— last modified 20 September 2017

Yesterday, Eurostat published a guidance note on how to record Energy Performance Contracts in government accounts. The new guidance note clarifies and makes it easier for governments to invest in improving the energy efficiency of their buildings and infrastructure by using Energy Performance Contracts.

The new rules enable energy efficiency investments to be accounted off government balance sheets, with investment costs spread over the duration of the contract, without contributing to government deficit and debt. The guidance promises to unblock suspended public investment decisions, especially in countries where funds are limited.

“Removing this public investment barrier is a timely and concrete step to bring down energy efficiency investment costs and maximise the benefits of the Energy Union” says Stefan Scheuer, Secretary General of The Coalition for Energy Savings. “We congratulate the European Commission for its leadership in creating an enabling environment for energy efficiency. The market now needs to be kick started with ambitious targets and measures. EU’s legislators will be further encouraged to increase the energy efficiency ambition to 40% by 2030.”

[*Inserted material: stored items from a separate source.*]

omit [Nontrivial 𝔸] in
/-- **JOIN's `h69`** (the exponent `B = iηA′` on the tower bonds, `cB := L·c⋆`): `‖iηA′(x, κ)‖ ≤ L·c·(Lʲ)⁻¹` for every bond with both
end-points in a tower `Bʲ(y) ⊂ Ω_j`, `y ∈ Λs (m+1) j`, `j ≤ m + 1`, from `‖A′‖ ≤ c(Lʲ′η)⁻¹` on the sides of the plaquettes touching `Ω_j′`,
`j′ ≤ m` (for `j = m + 1` through `Ω_{m+1} ⊂ Ω_m`: `c(L^m)⁻¹ = L·c·(L^{m+1})⁻¹`). [cite: Balaban1985RegularSpaces, (1.69) p.88] -/
private theorem h69_of_datum (hd2 : 2 ≤ d) {L : ℕ} (hL : 1 ≤ L) {η : ℝ} (hη : 0 < η) {Ω : ℕ → Set (Site d)} (hΩ : ∀ j, Ω (j + 1) ⊆ Ω j)
    {m : ℕ} {Λ : ℕ → Set (Site d)} (htower : ∀ j, j ≤ m + 1 → ∀ y ∈ Λ j, ∀ x, InBox (tlo L y j) (thi L y j) x → x ∈ Ω j)
    {A' : Site d → Fin d → 𝔸} {c : ℝ} (hc : 0 ≤ c)
    (h41 : ∀ j, j ≤ m → ∀ (y : Site d) (τ : Fin d), SideTouches (Ω j) y τ → ‖A' y τ‖ ≤ c * ((L : ℝ) ^ j * η)⁻¹) :
    ∀ j, j ≤ m + 1 → ∀ y ∈ Λ j, ∀ (x : Site d) (κ : Fin d), InBox (tlo L y j) (thi L y j) x →
      InBox (tlo L y j) (thi L y j) (x + e κ) → ‖iEta η A' x κ‖ ≤ (L * c) * ((L : ℝ) ^ j)⁻¹ := by
  have hLr : (1 : ℝ) ≤ L := by exact_mod_cast hL
  intro j hj y hy x κ hx _
  have hxΩ : x ∈ Ω j := htower j hj y hy x hx
  -- the norm of `iηA′`
  have hnorm : ‖iEta η A' x κ‖ = η * ‖A' x κ‖ := by
    show ‖((I : ℂ) * η) • A' x κ‖ = η * ‖A' x κ‖
    rw [norm_smul, norm_mul, Complex.norm_I, one_mul, Complex.norm_real, Real.norm_eq_abs, abs_of_pos hη]
  rw [hnorm]
  rcases Nat.lt_or_ge j (m + 1) with hjm | hjm
  · -- `j ≤ m`: the bond touches `Ω_j`
    have hs : SideTouches (Ω j) x κ := (sideTouches_pair_of_mem hd2 hxΩ κ).1
    have hb := h41 j (by omega) x κ hs
    have hLj : (0 : ℝ) < (L : ℝ) ^ j := by positivity
    calc η * ‖A' x κ‖ ≤ η * (c * ((L : ℝ) ^ j * η)⁻¹) := mul_le_mul_of_nonneg_left hb hη.le
      _ = c * ((L : ℝ) ^ j)⁻¹ := by field_simp
      _ ≤ L * c * ((L : ℝ) ^ j)⁻¹ := by
          have : c ≤ L * c := le_mul_of_one_le_left hc hLr
          exact mul_le_mul_of_nonneg_right this (by positivity)
  · -- `j = m + 1`: the bond touches `Ω_m ⊃ Ω_{m+1}`
    obtain rfl : j = m + 1 := le_antisymm hj hjm
    have hs : SideTouches (Ω m) x κ := (sideTouches_pair_of_mem hd2 (hΩ m hxΩ) κ).1
    have hb := h41 m le_rfl x κ hs
    calc η * ‖A' x κ‖ ≤ η * (c * ((L : ℝ) ^ m * η)⁻¹) := mul_le_mul_of_nonneg_left hb hη.le
      _ = c * ((L : ℝ) ^ m)⁻¹ := by field_simp
      _ = L * c * ((L : ℝ) ^ (m + 1))⁻¹ := by rw [pow_succ]; field_simp

end Datum

/-! ## §1 The JOIN OF RECORD with `hCτ` discharged from group data -/

section JoinG

variable {𝔸 : Type*} [CStarAlgebra 𝔸] [Nontrivial 𝔸]
variable (τ : 𝔸 →L[ℂ] ℂ)

omit [Nontrivial 𝔸] in
/-- The record's gauge-fixing witness constant `20dKZ·c` is non-negative (`KZ = 2(1 + 2g_Z) ≥ 0`). [folklore] -/
private theorem alpha3Z_nonneg (L : ℕ) {c : ℝ} (hc : 0 ≤ c) : 0 ≤ 20 * (d : ℝ) * KZ d L * c := by
  have hK : 0 ≤ KZ d L := by unfold KZ; have := gZ_nonneg d L; positivity
  positivity

variable {L sL k : ℕ} {η : ℝ} {Ω Λs : ℕ → Set (Site d)} {Eb : ℕ → Set (Site d × Fin d)} {U₀ : Site d → Fin d → 𝔸ˣ}
  {A : Site d → Fin d → 𝔸} {u₁ : Site d → 𝔸ˣ}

The Energy Efficiency Directive is currently under revision in order to set a 2030 target and post-2020 annual savings requirements. While higher ambition delivers lower energy costs for users, more local jobs and increases energy security, financing the upfront investments costs requires policy efforts. Structural bias against energy efficiency investments, as was the case in public deficit accounting rules, unnecessarily increased the costs. This was in contradiction to the Energy Union’s principle of putting energy efficiency first.